Step 2: The function of the green growth ideology in planning
The TINA formation can be used to illustrate the ways which green growth ideology obtains a hegemony in the planning for urban sustainability. The necessity is firstly bestowed stating that future urban development must pursue a sustainable development paradigm based on economic growth. During the 1980s in Denmark and following a similar trajectory to many European countries, a conservative-liberal coalition government moved away from a welfarist approach addressing balanced and equal development across the country. Instead, it introduced a neoliberal agenda in pursuit of competitiveness by stimulating growth in major cities and regions (Galland, 2012; Olesen and Richardson, 2012). The promotion of the capital region as a growth locomotive is framed as a ‘must’: ‘A strong and competitive capital city is an important prerequisite for Denmark’s spatial development. Denmark must have a capital that can attract companies, jobs and employees in global competition.’ (Ministry of the Environment, 2006: 11).

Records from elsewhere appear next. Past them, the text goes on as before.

/-- **(209)/(211) at the flat background, kernel form with explicit constants.**  Print (211): "`(1/i) log ṽ′(y) =
Σ_{x∈B(y)} L^{−d}(R_{0,y}λ)(x) + O(α₄Lα′₄ + L²α′₃α′₄ + L²α′₄²)`" (`λ = (1/i) log v′`, `ṽ′` the one-step average (179)/(184)).
Here, at `V₀ = 1` (`R_{0,y} = id`): for `v′, v₁ : ℤ^d → 𝔸ˣ` with `‖v′ − 1‖ ≤ α₄` (176), `‖v′(b₋)⁻¹v′(b₊) − 1‖ ≤ α′₄` (177),
`‖v₁ − 1‖ ≤ α₃` (166), `‖v₁(Lz)⁻¹v₁(Lz + r) − 1‖ ≤ q` on the blocks (167; `q = Lα′₃`), and the explicit smallness `0 ≤ α₄ ≤ 1/50`,
`0 ≤ α′₄`, `10³(d+1)Lα′₄ ≤ 1`, `α₃ ≤ 1/5`, `q ≤ 1/50`:
`‖log ṽ′(z) − Σ_{r∈[0,L)^d} L^{−d} log v′(Lz + r)‖ ≤ 448(d+1)·L·α₄α′₄ + 368(d+1)·L·α′₄q`
(`ṽ′ = B7Prop9Flat.vtil L v′ v₁`; the block mean `B7Eq170Flat.bmean`).  Proof = print's: (184) `ṽ′(y) = v′(y)e^{S_{v′}(y) + Φ}`,
`‖Φ‖ ≤ 92·2θ·q` (`B7Prop9Flat.eq184` with `θ = (d+1)L(α′₄ + 4α′₄²)` from (187) `block_walk`); each summand of `S_{v′}(y)` is
`log(e^{−λ(y)}e^{λ(x)}) = λ(x) − λ(y) + O(12·8θ·2α₄)` by (210) (`eq210`); the final merge `log(e^{λ(y)}e^{S+Φ})` by (31)
(`B7Eq170Flat.exp_mul_exp_eq`, `mlog_exp_of_le`). [cite: Balaban1985Averaging, (209)–(211) p.50] -/
theorem eq211_flatZ {L : ℕ} (hL : 1 ≤ L) {v' v₁ : SiteZ d → 𝔸ˣ} {α₄ α₄' α₃ q : ℝ}
    (h4a : SiteBd v' α₄) (h4b : BondBd v' α₄') (h3c : SiteBd v₁ α₃) (hq : ∀ (z : SiteZ d) (r : Fin d → Fin L), ‖((((v₁ ((L : ℤ) • z))⁻¹ * v₁ ((L : ℤ) • z + offZ L r) : 𝔸ˣ)) : 𝔸) - 1‖ ≤ q)
    (hα₄0 : 0 ≤ α₄) (hα₄ : α₄ ≤ 1 / 50) (hα₄' : 0 ≤ α₄') (hs : 1000 * ((d : ℝ) + 1) * L * α₄' ≤ 1)
    (hα₃ : α₃ ≤ 1 / 5) (hq1 : q ≤ 1 / 50) (z : SiteZ d) :
    ‖mlog (((savgZ L (v' * v₁) ((L : ℤ) • z) * (savgZ L v₁ ((L : ℤ) • z))⁻¹) : 𝔸ˣ) : 𝔸) -
        bmean L (fun r => mlog ((v' ((L : ℤ) • z + offZ L r) : 𝔸ˣ) : 𝔸))‖
      ≤ 448 * ((d : ℝ) + 1) * L * α₄ * α₄' + 368 * ((d : ℝ) + 1) * L * α₄' * q := by
  obtain ⟨hVA, h4, ha0, ha2, hθ0, hθ1, hθ2⟩ := setup hL h4b hα₄' hs
  set θ : ℝ := ((d : ℝ) + 1) * L * (α₄' + 4 * α₄' ^ 2) with hθ
  set y : SiteZ d := (L : ℤ) • z with hy
  have hq0 : 0 ≤ q := (norm_nonneg _).trans (hq z fun _ => ⟨0, hL⟩)
  -- (187) on the block and (184)
  have hb := block_walkZ ha0 hVA hθ0 (hθ1.trans (by norm_num)) le_rfl y
  have hw' : ‖((v₁ y : 𝔸ˣ) : 𝔸) - 1‖ ≤ 2 / 5 := (h3c y).trans (by linarith)
  have hw : ‖((((v₁ y)⁻¹ : 𝔸ˣ)) : 𝔸) - 1‖ ≤ 2 / 5 :=
    (norm_units_inv_sub_one_le (v₁ y) ((h3c y).trans (by linarith))).trans (by linarith [h3c y])
  obtain ⟨Φ, hΦ, hΦn⟩ := eq184Z (L := L) (v' := v') (v₁ := v₁) (y := y) (p := 2 * θ) (q := q)
    (fun r => (hb r).1) (fun r => hq z r) hw hw' hL (by linarith) hq1
  -- the logarithm `λ = log v′` and the centre value `Y = λ(y)`
  set lam : SiteZ d → 𝔸 := fun x => mlog ((v' x : 𝔸ˣ) : 𝔸) with hlam
  have hv : ∀ x, v' x = expUnit (lam x) := fun x =>
    Units.ext (by rw [val_expUnit, hlam]; exact (exp_mlog (lt_of_le_of_lt (h4a x) (by linarith))).symm)
  have hlamn : ∀ x, ‖lam x‖ ≤ 2 * α₄ := fun x =>
    (norm_mlog_le_two_mul ((h4a x).trans (by linarith))).trans (by linarith [h4a x])
  set Y : 𝔸 := lam y with hYdef
  have hY : ‖Y‖ ≤ 2 * α₄ := hlamn y
  have hY25 : ‖Y‖ ≤ 1 / 25 := hY.trans (by linarith)
  -- per block point: `M_r := log v′(y)⁻¹v′(x) = λ(x) − λ(y) + err_r`, `‖err_r‖ ≤ 192θα₄`
  set M : (Fin d → Fin L) → 𝔸 := fun r => mlog ((((v' y)⁻¹ * v' (y + offZ L r) : 𝔸ˣ)) : 𝔸) with hMdef
  set X : (Fin d → Fin L) → 𝔸 := fun r => lam (y + offZ L r) - Y with hXdef
  have hMX : ∀ r, ‖M r - X r‖ ≤ 192 * θ * α₄ := by
    intro r
    have hXa : ‖X r‖ ≤ 1 / 10 := by
      calc ‖X r‖ ≤ ‖lam (y + offZ L r)‖ + ‖Y‖ := norm_sub_le _ _
        _ ≤ 2 * α₄ + 2 * α₄ := add_le_add (hlamn _) hY
        _ ≤ 1 / 10 := by linarith
    have hval : ((((v' y)⁻¹ * v' (y + offZ L r) : 𝔸ˣ)) : 𝔸) = exp (-Y) * exp (X r + Y) := by
      rw [hv y, hv (y + offZ L r), Units.val_mul, val_inv_expUnit, val_expUnit, val_expUnit, hXdef]
      simp only [sub_add_cancel, hYdef]
    have h210 : ‖M r - X r‖ ≤ 12 * ‖X r‖ * ‖Y‖ := by
      rw [hMdef]; simp only; rw [hval]; exact eq210 hXa hY25
    have hMn : ‖M r‖ ≤ 4 * θ := (hb r).2.1
    -- a priori: ‖X‖ ≤ ‖M‖ + 12‖X‖‖Y‖ ≤ 4θ + 24α₄‖X‖, so ‖X‖ ≤ 8θ
    have hXn : ‖X r‖ ≤ 8 * θ := by
      have h1 : ‖X r‖ ≤ ‖M r‖ + ‖M r - X r‖ := by
        have := norm_sub_le (M r) (M r - X r); simp only [sub_sub_cancel] at this; exact this
      have h2 : 12 * ‖X r‖ * ‖Y‖ ≤ 12 * ‖X r‖ * (2 * α₄) :=
        mul_le_mul_of_nonneg_left hY (by positivity)
      nlinarith [norm_nonneg (X r)]
    calc ‖M r - X r‖ ≤ 12 * ‖X r‖ * ‖Y‖ := h210
      _ ≤ 12 * (8 * θ) * (2 * α₄) := by gcongr
      _ = 192 * θ * α₄ := by ring
  -- the exponent `S = S_{v′}(y) = bmean λ − Y + bmean err`
  set S : 𝔸 := SexpZ L v' y with hSdef
  have hlamfun : (fun r : Fin d → Fin L => mlog ((v' (y + offZ L r) : 𝔸ˣ) : 𝔸)) =
      fun r => lam (y + offZ L r) := rfl
  have hS : S = bmean L (fun r => lam (y + offZ L r)) - Y + bmean L (fun r => M r - X r) := by
    rw [hSdef, SexpZ_eq_bmean]
    have h1 : bmean L (fun r => M r - X r) = bmean L M - bmean L X := bmean_sub L M X
    have h2 : bmean L X = bmean L (fun r => lam (y + offZ L r)) - Y := by
      rw [hXdef, bmean_sub, bmean_const hL]
    rw [h1, h2, ← hMdef]
    abel
  have hSn : ‖S‖ ≤ 4 * θ := by
    rw [hSdef, SexpZ_eq_bmean]; exact norm_bmean_le hL fun r => (hb r).2.1
  have hE : ‖bmean L (fun r => M r - X r)‖ ≤ 192 * θ * α₄ := norm_bmean_le hL hMX
  -- (184) ⇒ ṽ′(z) = e^{Y}·e^{S+Φ} = e^{T}
  have hΦ4 : ‖Φ‖ ≤ 4 * θ := hΦn.trans (by nlinarith)
  have hSΦ : ‖S + Φ‖ ≤ 8 * θ := (norm_add_le _ _).trans (by linarith)
  have hsum5 : ‖Y‖ + ‖S + Φ‖ ≤ 1 / 5 := by linarith
  set b : 𝔸 := bchRem Y (S + Φ) with hbdef
  have hval : (((savgZ L (v' * v₁) ((L : ℤ) • z) * (savgZ L v₁ ((L : ℤ) • z))⁻¹) : 𝔸ˣ) : 𝔸) = exp (Y + (S + Φ) + b) := by
    rw [← hy, hΦ, Units.val_mul, val_expUnit, hv y, val_expUnit, ← hYdef, hbdef]
    exact exp_mul_exp_eq hsum5
  have hbch : ‖b‖ ≤ 32 * θ * α₄ := by
    refine (norm_bchRem_le hsum5).trans ?_
    calc 2 * ‖Y‖ * ‖S + Φ‖ ≤ 2 * (2 * α₄) * (8 * θ) := by gcongr
      _ = 32 * θ * α₄ := by ring
  have hT5 : ‖Y + (S + Φ) + b‖ ≤ 1 / 5 := by
    refine (norm_add_le _ _).trans ?_
    have := norm_add_le Y (S + Φ)
    nlinarith
  have hgoal : mlog (((savgZ L (v' * v₁) ((L : ℤ) • z) * (savgZ L v₁ ((L : ℤ) • z))⁻¹) : 𝔸ˣ) : 𝔸) - bmean L (fun r => mlog ((v' (y + offZ L r) : 𝔸ˣ) : 𝔸)) =
      bmean L (fun r => M r - X r) + Φ + b := by
    rw [hval, mlog_exp_of_le hT5, hlamfun, hS]
    abel
  rw [hy] at hgoal
  rw [hgoal]
  calc _ ≤ ‖bmean L (fun r => M r - X r)‖ + ‖Φ‖ + ‖b‖ := norm_add₃_le
    _ ≤ 192 * θ * α₄ + 92 * (2 * θ) * q + 32 * θ * α₄ := by linarith
    _ = 224 * θ * α₄ + 184 * θ * q := by ring
    _ ≤ 224 * (2 * (((d : ℝ) + 1) * L * α₄')) * α₄ + 184 * (2 * (((d : ℝ) + 1) * L * α₄')) * q := by
        gcongr
    _ = 448 * ((d : ℝ) + 1) * L * α₄ * α₄' + 368 * ((d : ℝ) + 1) * L * α₄' * q := by ring

end FlatStep

/-! ## §2 (209)–(211) at a general background, record blocks -/

section OneStep

variable {𝔸 : Type*} [NormedRing 𝔸] [NormOneClass 𝔸] [NormedAlgebra ℂ 𝔸] [CompleteSpace 𝔸]
variable {L s : ℕ}

omit [CompleteSpace 𝔸] in
/-- `norm_rlam_le`: the rotated block mean does not increase the sup norm (rotations by `U1`-valued transporters are
contractions, the weights `L^{−d}` sum to one). [cite: Balaban1985Averaging, (211)–(212) p.50, (78) p.30] -/
theorem norm_rlamZ_le {L : ℕ} (hL : 1 ≤ L) {V₀ : SiteZ d → Fin d → 𝔸ˣ} (hV : ∀ x κ, V₀ x κ ∈ U1 𝔸) {f : SiteZ d → 𝔸}
    {M : ℝ} (hf : ∀ x, ‖f x‖ ≤ M) (y : SiteZ d) : ‖rlamZ L V₀ f y‖ ≤ M :=
  norm_bmean_le hL fun r => by
    obtain ⟨h1, h2⟩ := mem_U1.mp (hol_mem hV y (treeWord (offZ L r)))
    refine le_trans ?_ (hf (y + offZ L r))
    rw [cj_apply]
    calc _ ≤ ‖((hol V₀ y (treeWord (offZ L r)) : 𝔸ˣ) : 𝔸)‖ * ‖f (y + offZ L r)‖ * ‖(((hol V₀ y (treeWord (offZ L r)))⁻¹ : 𝔸ˣ) : 𝔸)‖ :=
          (norm_mul_le _ _).trans (mul_le_mul_of_nonneg_right (norm_mul_le _ _) (norm_nonneg _))
      _ ≤ 1 * ‖f (y + offZ L r)‖ * 1 := mul_le_mul (mul_le_mul_of_nonneg_right h1 (norm_nonneg _)) h2 (norm_nonneg _) (by positivity)
      _ = ‖f (y + offZ L r)‖ := by ring
import Literature.NumberTheory.Automorphic.UnitaryUnitOrbitalIntegralFixedPoints   -- ★ `classOrbitalIntegral_indicator_eq_card_fixedBy` (ν(K) = 1 form), the `G′_v` socket lemmas (`isRegularElt_val_conj`, `isClosed_conjClass_local_of_isRegularElt`)
import HarnessLib

/-!
# The unit orbital integral of ANY compact open subgroup at an elliptic class is `ν(C) · #Fix_γ(G ⧸ C)` — the volume-weighted fixed-point reading for the Euler–Poincaré function
# (Kottwitz 1988 §2; Laumon 1996 Lemma (5.3.2); Rogawski 1990 §4.9 p. 54)

Topic `NumberTheory/Automorphic`; namespace `Literature.NumberTheory.Automorphic`.  THEOREMS ONLY (no definition, no instance, no notation, no named fact, no `sorry`).  Cell
`pub/hodgecm-mathlib` (D-0151), crux H413 = `stmt-HodgeConjecture-24833`, floor-2 line «N6nsGerm», stub `stub_N6nsR2EP : RankOneEulerPoincareNonsplit` (★-def B-p08 p841621, (R2) =
Kottwitz's Euler–Poincaré function on `U(Φ₂)_v`); LEAD F0P3a-plan (g9) WORD T8-167 (census `B-provers/B-p04/g34/CENSUS-R2EP-RankOneEulerPoincare.B-p04g34.md` adopted: B-p04 = EP pen),
BRICK (1) «the `C`-generic fixed-point reading»; seat B-p04 (g34).  HONEST LABEL: HC_CM is proved only modulo the printed citations until rung 0 closes; this file pays no printed letter.

THE MATHEMATICS.  For `f_EP := ν(K)⁻¹𝟙_K + ν(K′)⁻¹𝟙_{K′} − ν(I)⁻¹𝟙_I` one needs the unit orbital integral of THREE different compact open subgroups under ONE canonical family `m` (whose
Haar measure `ν` cannot give all three mass one).  ★ `classOrbitalIntegral_indicator_eq_card_fixedBy` (F0P3a-p04) is the `ν(K) = 1` case; its engine ★
`orbitalIntegral_indicator_quotientMeasure_eq_card_mul` already carries the factor `ν(K) ∕ t(C_G(γ))`.  Here: for `m` CANONICAL for `(P, ν)`, `P` conjugation-invariant with `P γ`,
`C_G(γ)` COMPACT (so the canonical torus measure has TOTAL mass one) and the class of `γ` closed, and ANY compact open subgroup `C`:
**`Φ(⟦γ⟧, 𝟙_C; m) = #Fix_γ(G ⧸ C) · ν(C)`** (§1, real and complex indicators), hence `Φ(⟦γ⟧, ν(C)⁻¹·𝟙_C; m) = #Fix_γ(G ⧸ C)` — read on the CM carrier
`U₂ = U(Φ₂)(L⁺_v)` (and on any `U(H)(L⁺_v)`) for regular `γ` with compact centraliser (§2), where the class is closed (★ `isClosed_conjClass_local_of_isRegularElt`).

References: [Kottwitz1988] §2 Thm. 2 · [Laumon1995] Lemma (5.3.2) p. 136 · [Rogawski1990] §4.3 p. 43, §4.9 p. 54 · [Kottwitz1986] §3.
-/

set_option autoImplicit false

noncomputable section

open MeasureTheory Measure Topology Filter Set NumberField IsDedekindDomain
open scoped ENNReal NNReal Matrix MatrixGroups

namespace Literature.NumberTheory.Automorphic

open Literature.MeasureTheory.Group
open Literature.NumberTheory.Rogawski1990 (IsRegularElt)

/-! ## §1 Generic: any compact open subgroup, elliptic class -/

section Generic

variable {G : Type*} [Group G] [TopologicalSpace G] [IsTopologicalGroup G] [LocallyCompactSpace G] [SecondCountableTopology G] [T2Space G]
  [MeasurableSpace G] [BorelSpace G]
  [∀ γ : G, MeasurableSpace (G ⧸ Subgroup.centralizer ({γ} : Set G))]
  [∀ γ : G, BorelSpace (G ⧸ Subgroup.centralizer ({γ} : Set G))]

/-- **`Φ(⟦γ⟧, 𝟙_C; m) = #Fix_γ(G ⧸ C) · ν(C)`** (real indicator) for `m` canonical for `(P, ν)`, `P γ`, `C_G(γ)` compact, the class of `γ` closed, `C` ANY compact open subgroup —
★ `classOrbitalIntegral_indicator_eq_card_fixedBy` without the normalisation `ν(C) = 1`. [cite: Laumon1995, Lemma (5.3.2) p. 136] [cite: Rogawski1990, §4.9 p. 54] [cite: Kottwitz1988, §2] -/
theorem classOrbitalIntegral_indicator_eq_card_fixedBy_mul {P : G → Prop} (hP : ∀ g x : G, P g → P (x * g * x⁻¹))
    {ν : Measure G} [ν.IsHaarMeasure] [ν.IsMulRightInvariant] {m : OrbitalMeasureFamily G} (hm : m.IsCanonical P ν)
    {γ : G} (hγ : P γ) [CompactSpace (Subgroup.centralizer ({γ} : Set G))] (C : Subgroup G) (hC : IsOpen (C : Set G))
    (hCc : IsCompact (C : Set G)) (hO : IsClosed {g | ∃ y : G, y * γ * y⁻¹ = g}) :
    classOrbitalIntegral m ((C : Set G).indicator (1 : G → ℝ)) (ConjClasses.mk γ) =
      (Nat.card (MulAction.fixedBy (G ⧸ C) γ) : ℝ) * (ν C).toReal := by
  haveI : BorelSpace (Subgroup.centralizer ({γ} : Set G)) := Subtype.borelSpace _
  let K₀ : TopologicalSpace.PositiveCompacts (Subgroup.centralizer ({γ} : Set G)) :=
    ⟨⟨Set.univ, isCompact_univ⟩, by rw [interior_univ]; exact univ_nonempty⟩
  haveI : (haarMeasure K₀).IsInvInvariant := isInvInvariant_of_compactSpace _
  have h1 : haarMeasure K₀ Set.univ = 1 := haarMeasure_self
  have hcore : haarMeasure K₀ (compactCore (Subgroup.centralizer ({γ} : Set G))) = 1 := by
    rw [compactCore_eq_univ]; exact h1
  haveI : IsClosed ((Subgroup.centralizer ({γ} : Set G) : Subgroup G) : Set G) := isClosed_coe_centralizer_singleton γ
  rw [hm.classOrbitalIntegral_mk_eq_orbitalIntegral' hP hγ (haarMeasure K₀) hcore]
  have h := orbitalIntegral_indicator_quotientMeasure_eq_card_mul γ C (haarMeasure K₀) ν hC (finite_fixedBy_quotient_of_isClosed γ C hO hC hCc)
  rw [h1, div_one] at h
  exact h

/-- The same in the letters' `ℂ` currency: `Φ(⟦γ⟧, 𝟙_C; m) = #Fix_γ(G ⧸ C) · ν(C)`. [cite: Laumon1995, Lemma (5.3.2) p. 136] [cite: Kottwitz1988, §2] -/
theorem classOrbitalIntegral_indicator_complex_eq_natCard_fixedBy_mul {P : G → Prop} (hP : ∀ g x : G, P g → P (x * g * x⁻¹))
    {ν : Measure G} [ν.IsHaarMeasure] [ν.IsMulRightInvariant] {m : OrbitalMeasureFamily G} (hm : m.IsCanonical P ν)
    {γ : G} (hγ : P γ) [CompactSpace (Subgroup.centralizer ({γ} : Set G))] (C : Subgroup G) (hC : IsOpen (C : Set G))
    (hCc : IsCompact (C : Set G)) (hO : IsClosed {g | ∃ y : G, y * γ * y⁻¹ = g}) :
    classOrbitalIntegral m ((C : Set G).indicator fun _ => (1 : ℂ)) (ConjClasses.mk γ) =
      (Nat.card (MulAction.fixedBy (G ⧸ C) γ) : ℂ) * ((ν C).toReal : ℂ) := by
  rw [classOrbitalIntegral_indicator_complex_eq_ofReal, classOrbitalIntegral_indicator_eq_card_fixedBy_mul hP hm hγ C hC hCc hO,
    Complex.ofReal_mul, Complex.ofReal_natCast]

/-- **Volume-normalised form: `Φ(⟦γ⟧, ν(C)⁻¹·𝟙_C; m) = #Fix_γ(G ⧸ C)`** (`ν(C)` is finite and positive for a compact open subgroup) — the summand shape of the Euler–Poincaré
function. [cite: Kottwitz1988, §2 Theorem 2] [cite: Laumon1995, Lemma (5.3.2) p. 136] -/
theorem classOrbitalIntegral_smul_indicator_complex_eq_natCard_fixedBy {P : G → Prop} (hP : ∀ g x : G, P g → P (x * g * x⁻¹))
    {ν : Measure G} [ν.IsHaarMeasure] [ν.IsMulRightInvariant] {m : OrbitalMeasureFamily G} (hm : m.IsCanonical P ν)
    {γ : G} (hγ : P γ) [CompactSpace (Subgroup.centralizer ({γ} : Set G))] (C : Subgroup G) (hC : IsOpen (C : Set G))
    (hCc : IsCompact (C : Set G)) (hO : IsClosed {g | ∃ y : G, y * γ * y⁻¹ = g}) :
    classOrbitalIntegral m (fun g => (((ν C).toReal : ℂ))⁻¹ * (C : Set G).indicator (fun _ => (1 : ℂ)) g) (ConjClasses.mk γ) =
      (Nat.card (MulAction.fixedBy (G ⧸ C) γ) : ℂ) := by
  have hpos : 0 < (ν C).toReal := ENNReal.toReal_pos (hC.measure_pos ν ⟨1, C.one_mem⟩).ne' hCc.measure_lt_top.ne
  have hne : ((ν C).toReal : ℂ) ≠ 0 := Complex.ofReal_ne_zero.2 hpos.ne'
  have hfun : (fun g => (((ν C).toReal : ℂ))⁻¹ * (C : Set G).indicator (fun _ => (1 : ℂ)) g) = (((ν C).toReal : ℂ))⁻¹ • (C : Set G).indicator (fun _ => (1 : ℂ)) := by
    funext g; rw [Pi.smul_apply, smul_eq_mul]
  rw [hfun, classOrbitalIntegral_eq, orbitalIntegral_smul, ← classOrbitalIntegral_eq, classOrbitalIntegral_indicator_complex_eq_natCard_fixedBy_mul hP hm hγ C hC hCc hO,
    smul_eq_mul, mul_comm, mul_assoc, mul_inv_cancel₀ hne, mul_one]

end Generic

/-! ## §2 On `U(H)(L⁺_v)` — in particular `U₂ = U(Φ₂)(L⁺_v)` — at a regular elliptic class -/

namespace UnitaryGroup

section CM

variable (L : Type) [Field L] [NumberField L] [IsCMField L] (N : ℕ) (H : Matrix (Fin N) (Fin N) L) (v : HeightOneSpectrum (𝓞 ↥(maximalRealSubfield L)))
  [MeasurableSpace ((cmDatum L N H).Local v)] [BorelSpace ((cmDatum L N H).Local v)]
  [∀ γ : (cmDatum L N H).Local v, MeasurableSpace ((cmDatum L N H).Local v ⧸ Subgroup.centralizer ({γ} : Set ((cmDatum L N H).Local v)))]
  [∀ γ : (cmDatum L N H).Local v, BorelSpace ((cmDatum L N H).Local v ⧸ Subgroup.centralizer ({γ} : Set ((cmDatum L N H).Local v)))]
  (ν : Measure ((cmDatum L N H).Local v)) [IsHaarMeasure ν] [ν.IsMulRightInvariant]

/-- **`Φ(⟦γ⟧, 𝟙_C; m) = #Fix_γ(U(H)(L⁺_v) ⧸ C) · ν(C)` for EVERY compact open subgroup `C`** of `U(H)(L⁺_v)` (any rank, any hermitian `H` with `det H ≠ 0`, any finite `v`), `m` canonical
for `(IsRegularElt, ν)`, `γ` regular with COMPACT centraliser (class closed: ★ `isClosed_conjClass_local_of_isRegularElt`).  With `C = K, K′, I` this is the elliptic half of the Euler–Poincaré
computation on `U₂`. [cite: Kottwitz1988, §2 Theorem 2] [cite: Rogawski1990, §4.9 p. 54; §4.3 (4.3.1) p. 43] [cite: Laumon1995, Lemma (5.3.2) p. 136] -/
theorem classOrbitalIntegral_indicator_complex_local_eq_natCard_fixedBy_mul (hH : (H.map (cmConjRingHom L))ᵀ = H) (hdet : H.det ≠ 0)
    {m : OrbitalMeasureFamily ((cmDatum L N H).Local v)} (hm : m.IsCanonical (fun γ => IsRegularElt (γ.val : GL (Fin N) (LocalRing L v))) ν)
    (C : Subgroup ((cmDatum L N H).Local v)) (hC : IsOpen (C : Set ((cmDatum L N H).Local v))) (hCc : IsCompact (C : Set ((cmDatum L N H).Local v)))
    (γ : (cmDatum L N H).Local v) (hreg : IsRegularElt (γ.val : GL (Fin N) (LocalRing L v)))
    [CompactSpace (Subgroup.centralizer ({γ} : Set ((cmDatum L N H).Local v)))] :
    classOrbitalIntegral m ((C : Set ((cmDatum L N H).Local v)).indicator fun _ => (1 : ℂ)) (ConjClasses.mk γ) =
      (Nat.card (MulAction.fixedBy ((cmDatum L N H).Local v ⧸ C) γ) : ℂ) * ((ν C).toReal : ℂ) :=
  classOrbitalIntegral_indicator_complex_eq_natCard_fixedBy_mul (P := fun γ : (cmDatum L N H).Local v => IsRegularElt (γ.val : GL (Fin N) (LocalRing L v)))
    (fun g x hg => isRegularElt_val_conj L N H v g x hg) hm hreg C hC hCc (isClosed_conjClass_local_of_isRegularElt L N H v hH hdet γ hreg)

/-- **`Φ(⟦γ⟧, ν(C)⁻¹·𝟙_C; m) = #Fix_γ(U(H)(L⁺_v) ⧸ C)`** — the volume-normalised summand of `f_EP` on `U(H)(L⁺_v)` at a regular elliptic class, any compact open subgroup `C`.
[cite: Kottwitz1988, §2 Theorem 2] [cite: Rogawski1990, §12.6 p. 174; §4.9 p. 54] -/
theorem classOrbitalIntegral_smul_indicator_complex_local_eq_natCard_fixedBy (hH : (H.map (cmConjRingHom L))ᵀ = H) (hdet : H.det ≠ 0)
    {m : OrbitalMeasureFamily ((cmDatum L N H).Local v)} (hm : m.IsCanonical (fun γ => IsRegularElt (γ.val : GL (Fin N) (LocalRing L v))) ν)
    (C : Subgroup ((cmDatum L N H).Local v)) (hC : IsOpen (C : Set ((cmDatum L N H).Local v))) (hCc : IsCompact (C : Set ((cmDatum L N H).Local v)))
    (γ : (cmDatum L N H).Local v) (hreg : IsRegularElt (γ.val : GL (Fin N) (LocalRing L v)))
    [CompactSpace (Subgroup.centralizer ({γ} : Set ((cmDatum L N H).Local v)))] :
    classOrbitalIntegral m (fun g => (((ν C).toReal : ℂ))⁻¹ * (C : Set ((cmDatum L N H).Local v)).indicator (fun _ => (1 : ℂ)) g) (ConjClasses.mk γ) =
      (Nat.card (MulAction.fixedBy ((cmDatum L N H).Local v ⧸ C) γ) : ℂ) :=
  classOrbitalIntegral_smul_indicator_complex_eq_natCard_fixedBy (P := fun γ : (cmDatum L N H).Local v => IsRegularElt (γ.val : GL (Fin N) (LocalRing L v)))
    (fun g x hg => isRegularElt_val_conj L N H v g x hg) hm hreg C hC hCc (isClosed_conjClass_local_of_isRegularElt L N H v hH hdet γ hreg)

end CM

end UnitaryGroup

end Literature.NumberTheory.Automorphic

end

Meanwhile, being sustainable has also become a political agenda since the 1980s. Discursively, the idea of green growth that aims at reconciling growth and sustainability becomes the only and necessary way to embrace both imperatives. As argued above, there is a fundamental contradiction in the green growth belief. Therefore, a series of TINA defence mechanisms, discursively and practically, must be adopted to shield this false necessity as well as to resolve the internal tensions and contradictions. Here, a tactical strategy framed as a ‘sustainability fix’ (While et al., 2004) or ‘green fix’ (Holgersen & Malm, 2015) is invented to guard the false necessity. The strategy employs sustainability policies to sustain and enhance urban competitiveness or to overcome a crisis of capital accumulation during economic downturn. This strategy is well-embraced in the sustainability planning of Copenhagen, in which being sustainable is framed as a way to strengthen the region’s competitive edge. As stated in the 2006 national planning report (Ministry of the Environment, 2006: 17): ‘Green spaces, recreational areas and attractive urban environments are key prerequisites for attracting companies, jobs and employees.’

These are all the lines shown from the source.